The TNI are building camps with the militia in the Arso Wembi district amongst many others, and Laskar Jihad and Jemaah Islamiyah (the hard drinking “Muslim” fundamentalists) have started death squads. Since late February, over 40 people have been brutally murdered at night around Wembi, usually by their throats being slashed and then disemboweled.
One particular incident that occurred was when a young Papuan couple were coming back from the markets in Jayapura. On the evening of March 13, after dark, ninja militias stopped this young couple on the road just east of Arso, late because of breakdown, and killed them with swords. They disemboweled both of them, and allegedly then while still alive slashed their throat. They dumped them in a ditch, covered them with banana leaves, dumped their motorbike on top of them and covered that too with banana leaves. The next morning, our interviewee found them because of the amount of blood on the road, and after alerting their family, ran to PNG.
There is no connection between any of the victims apart from the fact that they are all Papuans and from the same region.

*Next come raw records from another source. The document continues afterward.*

import Summits.Ventures.QEC.Census.CertMitmK
import Summits.Ventures.QEC.Census.BB.A1s_n198_k12_39e54626.Cert
import HarnessLib

/-!
# `A1s_n198_k12_39e54626` — KERNEL meet-in-the-middle replay, side Z, file 5/5 (emitted by qec-type-07, 07.MITMK)

Generic lane `Census/CertMitmK.lean` over the certificate data `BB/A1s_n198_k12_39e54626/Cert.lean`: side Z = Z-type operators,
syndromes by `cert.HX` (99 rows), `wmax = d − 1 = 5 = wa + wb = 3 + 2`. The table of all patterns of
weight `≤ 2` (1 part(s), kernel-built by `tabFindQ`, keys mixed at 99 bits) is self-checked (T1ᴿ,
`tableTestR`) and every pattern of weight `≤ 3` is probed against it (T3ᴿ, `probeTestR`, packed level-1 chunks
`chunk1RF` of `Census/CertCheckBZFast.lean` = `CertChunks.chunk1R`); allow-list = (A1s_n198_k12_39e54626.cert.sideZ.found.map Prod.fst). 2 theorem(s) here,
each ONE `decide +kernel` (tier KERNEL: axioms ⊆ {propext, Classical.choice, Quot.sound}), run one at a time
(`Elab.async false`); ≈ 224 s of kernel time predicted by the emitter's replica (HOME/census/type-07/mitmk_lib.py),
which also pre-computed every verdict below as `true`. The side is ASSEMBLED (first-order terms only) in `Distance.lean`.
Do not edit; re-emit (HOME/census/type-07/emit_mitmk.py).
-/

set_option Elab.async false

namespace Summit.Ventures.QEC.Census.A1s_n198_k12_39e54626

/-- (T3ᴿ) Probes with first qubit in `[85, 113)` (`138152` patterns of weight `1 … 3`) against table part 0 of side Z: no hit, or hit up to `0` / an allow-listed stabilizer word. -/
theorem pZ0_85 :
    chunk1RF (probeTestR (tabFindQ (posList 198 A1s_n198_k12_39e54626.cert.HX) 99 2 0 198) (A1s_n198_k12_39e54626.cert.sideZ.found.map Prod.fst)) (posList 198 A1s_n198_k12_39e54626.cert.HX) 2 85 28 = true := by
  decide +kernel

/-- (T3ᴿ) Probes with first qubit in `[113, 198)` (`102425` patterns of weight `1 … 3`) against table part 0 of side Z: no hit, or hit up to `0` / an allow-listed stabilizer word. -/
theorem pZ0_113 :
    chunk1RF (probeTestR (tabFindQ (posList 198 A1s_n198_k12_39e54626.cert.HX) 99 2 0 198) (A1s_n198_k12_39e54626.cert.sideZ.found.map Prod.fst)) (posList 198 A1s_n198_k12_39e54626.cert.HX) 2 113 85 = true := by
  decide +kernel

end Summit.Ventures.QEC.Census.A1s_n198_k12_39e54626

The killings are completely terroristic, and completely random. This is clear evidence of a deliberate campaign of extermination of West Papuan people. These are acts that fit the legally accepted definitions of of genocide. The international community must act now. How many acts of Genocide does is take to make the world see that Genocide is happening?

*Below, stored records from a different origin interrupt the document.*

import Summits.NavierStokesRegularity.NavierStokesRegularity.Theses.PumpContinuation

/-!
# Route PumpContinuation · assembly `Assembly` (stmt-NavierStokesRegularity-18305) — PROOF

`Assembly : EulerProximatePump → BoundedTemperatureClosed → MildBlowupClassical → ¬ NavierStokesRegularity`
is, verbatim, the statement of the route's deciding theorem
`Summit.NavierStokesRegularity.NavierStokesRegularity.Theses.PumpContinuation.closes` (route file
`Theses/PumpContinuation.lean`, sorry-free): the Door gives `𝒜`, `M` and parameters `θ → 1` in the
bounded-temperature blow-up set, the Link makes that set closed so `θ = 1` belongs to it, at `θ = 1`
the segment form is the Euler form, `MildBlowupClassical` turns the mild Type-I blow-up into X5a, and
`Literature.NS.blowup_assembly` with the proved X5b `Theorems.blowup_clay_uniqueness` refutes Clay (A).
This file records the composition under the item's name.

## References

* T. Tao, *Finite time blowup for an averaged three-dimensional Navier–Stokes equation*,
  J. Amer. Math. Soc. 29 (2016), arXiv:1402.0290. [Tao2016AveragedNS]
-/

-- the nested summit namespace `…NavierStokesRegularity.NavierStokesRegularity…` is the tree's layout
-- (D-0017), so the duplicated-namespace linter must be silenced for the declaration below
set_option linter.dupNamespace false

namespace Summit.NavierStokesRegularity.NavierStokesRegularity.Theorems

/-- **Assembly of route PumpContinuation** (stmt-NavierStokesRegularity-18305): the Door
(`EulerProximatePump`), the Link (`BoundedTemperatureClosed`) and the mild-to-classical bookkeeping
(`MildBlowupClassical`) together refute `NavierStokesRegularity` — by the route's deciding theorem
`Theses.PumpContinuation.closes`. -/
theorem pumpContinuation_assembly_proof : Theses.PumpContinuation.Assembly := by
  unfold Theses.PumpContinuation.Assembly
  exact Theses.PumpContinuation.closes

end Summit.NavierStokesRegularity.NavierStokesRegularity.Theorems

When you think of your struggle with VSU, in West Papua even belonging to the student union is a death sentence for you and your family. One student had his mother captured by Kopassus, severely beaten for three days, burnt with cigarettes and sexually assaulted, and the whole family is under threat. Most students have a litany of losing family members to the military and all students have close relatives tortured at the hands of John Howard’s best friend. This is happening every day – Is it any wonder people will try to get out as quickly as possible to a safe place?
Currently 23 students are in prison for this without trial.

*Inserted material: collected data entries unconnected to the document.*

/-- **THE DEPTH CHART AT A BLOCK-REGULAR LEVI POINT OF `𝔤𝔩₃(F)`.**  Let `M(m) = [[m₀,m₁,0],[m₂,m₃,0],[0,0,m₄]]` with `χ(m) = χ_A(m₄) ≠ 0` (`A = [[m₀,m₁],[m₂,m₃]]`), `μ𝔤` an
additive Haar measure on `𝔤𝔩₃(F)`, and `Φ = Φ_m` the parabolic chart (`hΦ`).  There is a depth `k₀` such that for every `k ≥ k₀`, on the box `Λ_k = M₃(𝔭^k)`:
(a) `Φ` is injective on `Λ_k`; (b) `Φ(Λ_k) = M(m) + e_m(Λ_k)` with `e_m` the row action (`𝔭`-coordinates fixed, `𝔫⁻`-row `↦ (X₂₀, X₂₁)·(A − m₄·1)`); (c) `Φ(Λ_k)` is open and
compact and contains `M(m)`; (d) HAAR-EXACTNESS — for every measurable `h ≥ 0`, `∫⁻_{Λ_k} h (Φ X) dμ𝔤 = ‖χ(m)‖_F⁻¹ · ∫⁻_{Φ(Λ_k)} h dμ𝔤`.  Proof: ★ `exists_depth_chart` on ★ E″1
(strict derivative `e_m`) for the ball filtration `Λ_j = closedBall 0 ‖ϖ‖^j` of the valuation norm (= the boxes `M₃(𝔭^j)`); the module of `e_m` is `‖det e_m‖_F = ‖χ(m)‖_F`
(★ E″1 `det_rowAction`, ★ `map_continuousLinearEquiv_addHaar_matrix`, ★ `distribHaarChar_eq_normAbs`); translation invariance.
[cite: Schikhof1984, §27 Lemma 27.4–Thm. 27.5] [cite: HarishChandra1970, Part V §4 Lemma 22] [cite: HarishChandra1999AdmissibleDistributions, Lemma 7.8] -/
theorem exists_depth_parabolicChart (m : Fin 5 → F) (hm : (!![m 0, m 1; m 2, m 3] : Matrix (Fin 2) (Fin 2) F).charpoly.eval (m 4) ≠ 0)
    (μ𝔤 : Measure (Matrix (Fin 3) (Fin 3) F)) [μ𝔤.IsAddHaarMeasure]
    (Φ : Matrix (Fin 3) (Fin 3) F → Matrix (Fin 3) (Fin 3) F)
    (hΦ : Φ = fun X : Matrix (Fin 3) (Fin 3) F =>
        (1 + (!![0, 0, 0; 0, 0, 0; X 2 0, X 2 1, 0] : Matrix (Fin 3) (Fin 3) F)) *
          (!![m 0, m 1, 0; m 2, m 3, 0; 0, 0, m 4] + !![X 0 0, X 0 1, X 0 2; X 1 0, X 1 1, X 1 2; 0, 0, X 2 2]) *
          (1 - !![0, 0, 0; 0, 0, 0; X 2 0, X 2 1, 0])) :
    ∃ k₀ : ℕ, ∀ k : ℕ, k₀ ≤ k →
      Set.InjOn Φ {X : Matrix (Fin 3) (Fin 3) F | ∀ i j, X i j ∈ primePowBall F k} ∧
      Φ '' {X : Matrix (Fin 3) (Fin 3) F | ∀ i j, X i j ∈ primePowBall F k} =
        (!![m 0, m 1, 0; m 2, m 3, 0; 0, 0, m 4] : Matrix (Fin 3) (Fin 3) F) +ᵥ
          ((fun X : Matrix (Fin 3) (Fin 3) F =>
              (!![X 0 0, X 0 1, X 0 2; X 1 0, X 1 1, X 1 2; X 2 0 * (m 0 - m 4) + X 2 1 * m 2, X 2 0 * m 1 + X 2 1 * (m 3 - m 4), X 2 2] :
                Matrix (Fin 3) (Fin 3) F)) '' {X : Matrix (Fin 3) (Fin 3) F | ∀ i j, X i j ∈ primePowBall F k}) ∧
      IsOpen (Φ '' {X : Matrix (Fin 3) (Fin 3) F | ∀ i j, X i j ∈ primePowBall F k}) ∧
      IsCompact (Φ '' {X : Matrix (Fin 3) (Fin 3) F | ∀ i j, X i j ∈ primePowBall F k}) ∧
      (!![m 0, m 1, 0; m 2, m 3, 0; 0, 0, m 4] : Matrix (Fin 3) (Fin 3) F) ∈ Φ '' {X : Matrix (Fin 3) (Fin 3) F | ∀ i j, X i j ∈ primePowBall F k} ∧
      (∀ h : Matrix (Fin 3) (Fin 3) F → ℝ≥0∞, Measurable h →
        ∫⁻ X in {X : Matrix (Fin 3) (Fin 3) F | ∀ i j, X i j ∈ primePowBall F k}, h (Φ X) ∂μ𝔤 =
          ((normAbs F ((!![m 0, m 1; m 2, m 3] : Matrix (Fin 2) (Fin 2) F).charpoly.eval (m 4)))⁻¹ : ℝ≥0) *
            ∫⁻ Y in Φ '' {X : Matrix (Fin 3) (Fin 3) F | ∀ i j, X i j ∈ primePowBall F k}, h Y ∂μ𝔤) := by
  classical
  -- ===== R1 frame, inside the proof only =====
  letI : NontriviallyNormedField F := IsNonarchimedeanLocalField.nontriviallyNormedField F
  haveI : CompleteSpace F := IsNonarchimedeanLocalField.completeSpace_nontriviallyNormedField F
  haveI : IsUltrametricDist F := IsNonarchimedeanLocalField.isUltrametricDist_nontriviallyNormedField F
  haveI : ProperSpace F := ProperSpace.of_nontriviallyNormedField_of_weaklyLocallyCompactSpace F
  haveI : T2Space F := (isLocalField F).toT2Space
  haveI : SecondCountableTopology F := secondCountableTopology_localField F
  haveI : IsTopologicalRing F := inferInstance
  letI : NormedAddCommGroup (Matrix (Fin 3) (Fin 3) F) := Matrix.normedAddCommGroup
  letI : NormedSpace F (Matrix (Fin 3) (Fin 3) F) := Matrix.normedSpace
  haveI : IsUltrametricDist (Matrix (Fin 3) (Fin 3) F) := inferInstanceAs (IsUltrametricDist (Fin 3 → Fin 3 → F))
  haveI : ProperSpace (Matrix (Fin 3) (Fin 3) F) := inferInstanceAs (ProperSpace (Fin 3 → Fin 3 → F))
  haveI : LocallyCompactSpace (Matrix (Fin 3) (Fin 3) F) := locallyCompactSpace_matrix (F := F) (m := Fin 3) (n := Fin 3)
  haveI : SecondCountableTopology (Matrix (Fin 3) (Fin 3) F) := secondCountableTopology_matrix (F := F) (m := Fin 3) (n := Fin 3)
  haveI : μ𝔤.Regular := regular_of_isAddHaarMeasure (F := F) μ𝔤
  -- ===== the strict derivative and the row-action equivalence (★ E″1) =====
  have hm' : (m 4 - m 0) * (m 4 - m 3) - m 1 * m 2 ≠ 0 := by rwa [← K2E3GL3ParabolicNilTwist.eval_charpoly_fin_two]
  obtain ⟨e, he, hderiv⟩ := hasStrictFDerivAt_parabolicChart (K := F) m hm'
  rw [← hΦ] at hderiv
  -- the module of `e`: `det e = χ(m)`, `mod_F = ‖·‖_F`
  have hdet : LinearEquiv.det e.toLinearEquiv =
      Units.mk0 ((!![m 0, m 1; m 2, m 3] : Matrix (Fin 2) (Fin 2) F).charpoly.eval (m 4)) hm :=
    Units.ext (by rw [Units.val_mk0]; exact det_rowAction m e.toLinearEquiv he)
  have hmapμ : μ𝔤.map (e : Matrix (Fin 3) (Fin 3) F → Matrix (Fin 3) (Fin 3) F) =
      ((normAbs F ((!![m 0, m 1; m 2, m 3] : Matrix (Fin 2) (Fin 2) F).charpoly.eval (m 4)))⁻¹ : ℝ≥0) • μ𝔤 := by
    rw [map_continuousLinearEquiv_addHaar_matrix μ𝔤 e, hdet, UnitaryGroup.distribHaarChar_eq_normAbs, Units.val_mk0]
  -- ===== the ball filtration `Λ_j = closedBall 0 ‖ϖ‖^j = M₃(𝔭^j)` =====
  obtain ⟨ϖ, hϖ0, hϖ⟩ := exists_normAbs_eq_inv (F := F)
  have hγ0 : 0 < ‖ϖ‖ := norm_pos_iff.2 hϖ0
  have hγ1 : ‖ϖ‖ < 1 := by
    rw [IsNonarchimedeanLocalField.norm_lt_one_iff, ← normAbs_lt_one_iff, hϖ]
    exact inv_lt_one_of_one_lt₀ (by exact_mod_cast one_lt_residueFieldCard F)
  obtain ⟨Λ, hΛ⟩ := Literature.Analysis.Calculus.exists_addSubgroup_coe_eq_closedBall (V := Matrix (Fin 3) (Fin 3) F) one_pos hγ0
  have hbox : ∀ k : ℕ, (Λ k : Set (Matrix (Fin 3) (Fin 3) F)) = {X : Matrix (Fin 3) (Fin 3) F | ∀ i j, X i j ∈ primePowBall F k} := by
    intro k
    rw [hΛ k, one_mul]
    ext X
    rw [mem_closedBall_zero_iff, Matrix.norm_le_iff (pow_nonneg hγ0.le k), Set.mem_setOf_eq]
    refine forall_congr' fun i => forall_congr' fun j => ?_
    rw [← norm_pow, IsNonarchimedeanLocalField.norm_le_norm_iff_vle, Valuation.Compatible.vle_iff_le (v := ValuativeRel.valuation F),
      ← normAbs_le_normAbs_iff, map_pow, hϖ, primePowBall, Set.mem_setOf_eq, zpow_natCast]
  -- ===== the depth chart (★ `exists_depth_chart`) =====
  -- Borel instances for the normed (defeq) topologies are passed explicitly (★ HC-D ∕ ★ E2 pattern)
  obtain ⟨k₀, hk⟩ := @exists_depth_chart F _ (Matrix (Fin 3) (Fin 3) F) _ _ _ _ _ ‹BorelSpace (Matrix (Fin 3) (Fin 3) F)›
    (Matrix (Fin 3) (Fin 3) F) _ _ _ ‹BorelSpace (Matrix (Fin 3) (Fin 3) F)› μ𝔤 ‹μ𝔤.IsAddHaarMeasure›.toIsFiniteMeasureOnCompacts
    ‹μ𝔤.IsAddHaarMeasure›.toIsAddLeftInvariant Φ 0 e hderiv Λ 1 ‖ϖ‖ hΛ one_pos hγ0 hγ1
  refine ⟨k₀, fun k hkk => ?_⟩
  obtain ⟨hinj, himg, -, hlin⟩ := hk k hkk
  have hΦ0 : Φ 0 = !![m 0, m 1, 0; m 2, m 3, 0; 0, 0, m 4] := by rw [hΦ]; exact parabolicChart_zero m
  have himg' : Φ '' {X : Matrix (Fin 3) (Fin 3) F | ∀ i j, X i j ∈ primePowBall F k} =
      (!![m 0, m 1, 0; m 2, m 3, 0; 0, 0, m 4] : Matrix (Fin 3) (Fin 3) F) +ᵥ
        ((e : Matrix (Fin 3) (Fin 3) F → Matrix (Fin 3) (Fin 3) F) '' {X : Matrix (Fin 3) (Fin 3) F | ∀ i j, X i j ∈ primePowBall F k}) := by
    have h := himg k le_rfl 0 (Λ k).zero_mem
    rwa [add_zero, zero_vadd, hΦ0, hbox k] at h
  have hecoe : (e : Matrix (Fin 3) (Fin 3) F → Matrix (Fin 3) (Fin 3) F) = fun X : Matrix (Fin 3) (Fin 3) F =>
      (!![X 0 0, X 0 1, X 0 2; X 1 0, X 1 1, X 1 2; X 2 0 * (m 0 - m 4) + X 2 1 * m 2, X 2 0 * m 1 + X 2 1 * (m 3 - m 4), X 2 2] :
        Matrix (Fin 3) (Fin 3) F) := funext he
  have hboxopen : IsOpen {X : Matrix (Fin 3) (Fin 3) F | ∀ i j, X i j ∈ primePowBall F k} :=
    Literature.MeasureTheory.Group.isOpen_setOf_forall_mem_primePowBall (F := F) (n := Fin 3) k
  have hboxcpt : IsCompact {X : Matrix (Fin 3) (Fin 3) F | ∀ i j, X i j ∈ primePowBall F k} :=
    Literature.MeasureTheory.Group.isCompact_setOf_forall_mem_primePowBall (F := F) (n := Fin 3) k
  have hboxm : MeasurableSet {X : Matrix (Fin 3) (Fin 3) F | ∀ i j, X i j ∈ primePowBall F k} := hboxopen.measurableSet
  have hΦc : Continuous Φ := by rw [hΦ]; exact continuous_parabolicChart m
  refine ⟨?_, ?_, ?_, hboxcpt.image hΦc, ⟨0, fun i j => zero_mem_primePowBall _, hΦ0⟩, fun h hmeas => ?_⟩
  · -- (a) injectivity
    have h1 := hinj
    rwa [zero_vadd, hbox k] at h1
  · -- (b) the image
    rw [himg', hecoe]
  · -- (c) openness: `V_k = M(m) + e(Λ_k)`
    rw [himg', ← Set.image_vadd]
    exact (Homeomorph.addLeft (!![m 0, m 1, 0; m 2, m 3, 0; 0, 0, m 4] : Matrix (Fin 3) (Fin 3) F)).isOpenMap _ (e.toHomeomorph.isOpenMap _ hboxopen)
  · -- (d) Haar-exactness
    set S : Set (Matrix (Fin 3) (Fin 3) F) := {X : Matrix (Fin 3) (Fin 3) F | ∀ i j, X i j ∈ primePowBall F k} with hS
    set M₀ : Matrix (Fin 3) (Fin 3) F := !![m 0, m 1, 0; m 2, m 3, 0; 0, 0, m 4] with hM₀
    -- ★'s identity, re-read in this context (definitional)
    have h1 : ∫⁻ v in S, h (Φ v) ∂μ𝔤 = ∫⁻ v in S, h (M₀ + e v) ∂μ𝔤 := by
      have h0 := hlin h hmeas
      simp only [zero_add, hΦ0, hbox k] at h0
      exact h0
    rw [h1]
    have heS : MeasurableSet ((e : Matrix (Fin 3) (Fin 3) F → Matrix (Fin 3) (Fin 3) F) '' S) :=
      (e.toHomeomorph.isOpenMap _ hboxopen).measurableSet
    have hmeas_g : Measurable fun Y : Matrix (Fin 3) (Fin 3) F => h (M₀ + Y) := hmeas.comp (measurable_const_add _)
    -- `∫⁻_S h(M₀ + e v) = ∫⁻ (e S).indicator (h(M₀ + ·)) ∘ e`
    have hstep1 : ∫⁻ v in S, h (M₀ + e v) ∂μ𝔤 =
        ∫⁻ v, ((e : Matrix (Fin 3) (Fin 3) F → Matrix (Fin 3) (Fin 3) F) '' S).indicator (fun Y => h (M₀ + Y)) (e v) ∂μ𝔤 := by
      rw [← lintegral_indicator hboxm]
      refine lintegral_congr fun v => ?_
      by_cases hv : v ∈ S
      · rw [Set.indicator_of_mem hv, Set.indicator_of_mem (e.injective.mem_set_image.2 hv)]
      · rw [Set.indicator_of_notMem hv, Set.indicator_of_notMem (fun h' => hv (e.injective.mem_set_image.1 h'))]
    -- the module of `e`
    have hstep2 : ∫⁻ v, ((e : Matrix (Fin 3) (Fin 3) F → Matrix (Fin 3) (Fin 3) F) '' S).indicator (fun Y => h (M₀ + Y)) (e v) ∂μ𝔤 =
        ((normAbs F ((!![m 0, m 1; m 2, m 3] : Matrix (Fin 2) (Fin 2) F).charpoly.eval (m 4)))⁻¹ : ℝ≥0) *
          ∫⁻ Y, ((e : Matrix (Fin 3) (Fin 3) F → Matrix (Fin 3) (Fin 3) F) '' S).indicator (fun Y => h (M₀ + Y)) Y ∂μ𝔤 := by
      rw [← lintegral_map (hmeas_g.indicator heS) e.continuous.measurable, hmapμ, lintegral_smul_measure, ENNReal.smul_def, smul_eq_mul]
    -- translation by `M₀` and `V_k = M₀ + e S`
    have hVm : MeasurableSet (M₀ +ᵥ ((e : Matrix (Fin 3) (Fin 3) F → Matrix (Fin 3) (Fin 3) F) '' S)) := heS.const_vadd _
    have hstep3 : ∫⁻ Y, ((e : Matrix (Fin 3) (Fin 3) F → Matrix (Fin 3) (Fin 3) F) '' S).indicator (fun Y => h (M₀ + Y)) Y ∂μ𝔤 =
        ∫⁻ Y in Φ '' S, h Y ∂μ𝔤 := by
      rw [himg', ← lintegral_indicator hVm,
        ← lintegral_add_left_eq_self (μ := μ𝔤) ((M₀ +ᵥ ((e : Matrix (Fin 3) (Fin 3) F → Matrix (Fin 3) (Fin 3) F) '' S)).indicator h) M₀]
      refine lintegral_congr fun Y => ?_
      by_cases hY : Y ∈ (e : Matrix (Fin 3) (Fin 3) F → Matrix (Fin 3) (Fin 3) F) '' S
      · rw [Set.indicator_of_mem hY, Set.indicator_of_mem]
        exact Set.vadd_mem_vadd_set_iff.2 hY
      · rw [Set.indicator_of_notMem hY, Set.indicator_of_notMem]
        exact fun h' => hY (Set.vadd_mem_vadd_set_iff.1 h')
    rw [hstep1, hstep2, hstep3]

We can make a difference here in Australia and it is our support that will help end this genocide. The actions of our government in appeasing Indonesia are so shameful that even Johnny’s own party are splitting like the mountains around Freeport. The change of our Immigration law is the same as the Swiss border guards turning back the Jews to the Nazis. Will you stand by and let our nearest neighbor suffer the genocide that has been going on for 43 years, or will you do something about it. We – ordinary people – did it with East Timor, and we can do it again. We need every university in Australia to have activities around West Papua and to organise in solidarity with their sibling students on our doorstep. We need people to activate to bring these students to safety, or to make the conditions safe in their homeland. We have already managed to make a very spectacular intervention at the Rio Tinto AGM in Melbourne earlier this year, and get the issue staying on the front page of the corporate media. Let us together hear the cry of freedom of West Papua, raise the Morning Star Flag and Cry Merdeka!
Nick Chesterfield is a long time human rights activist and a coordinator with the Free West Papua Campaign Pacifica based in Melbourne.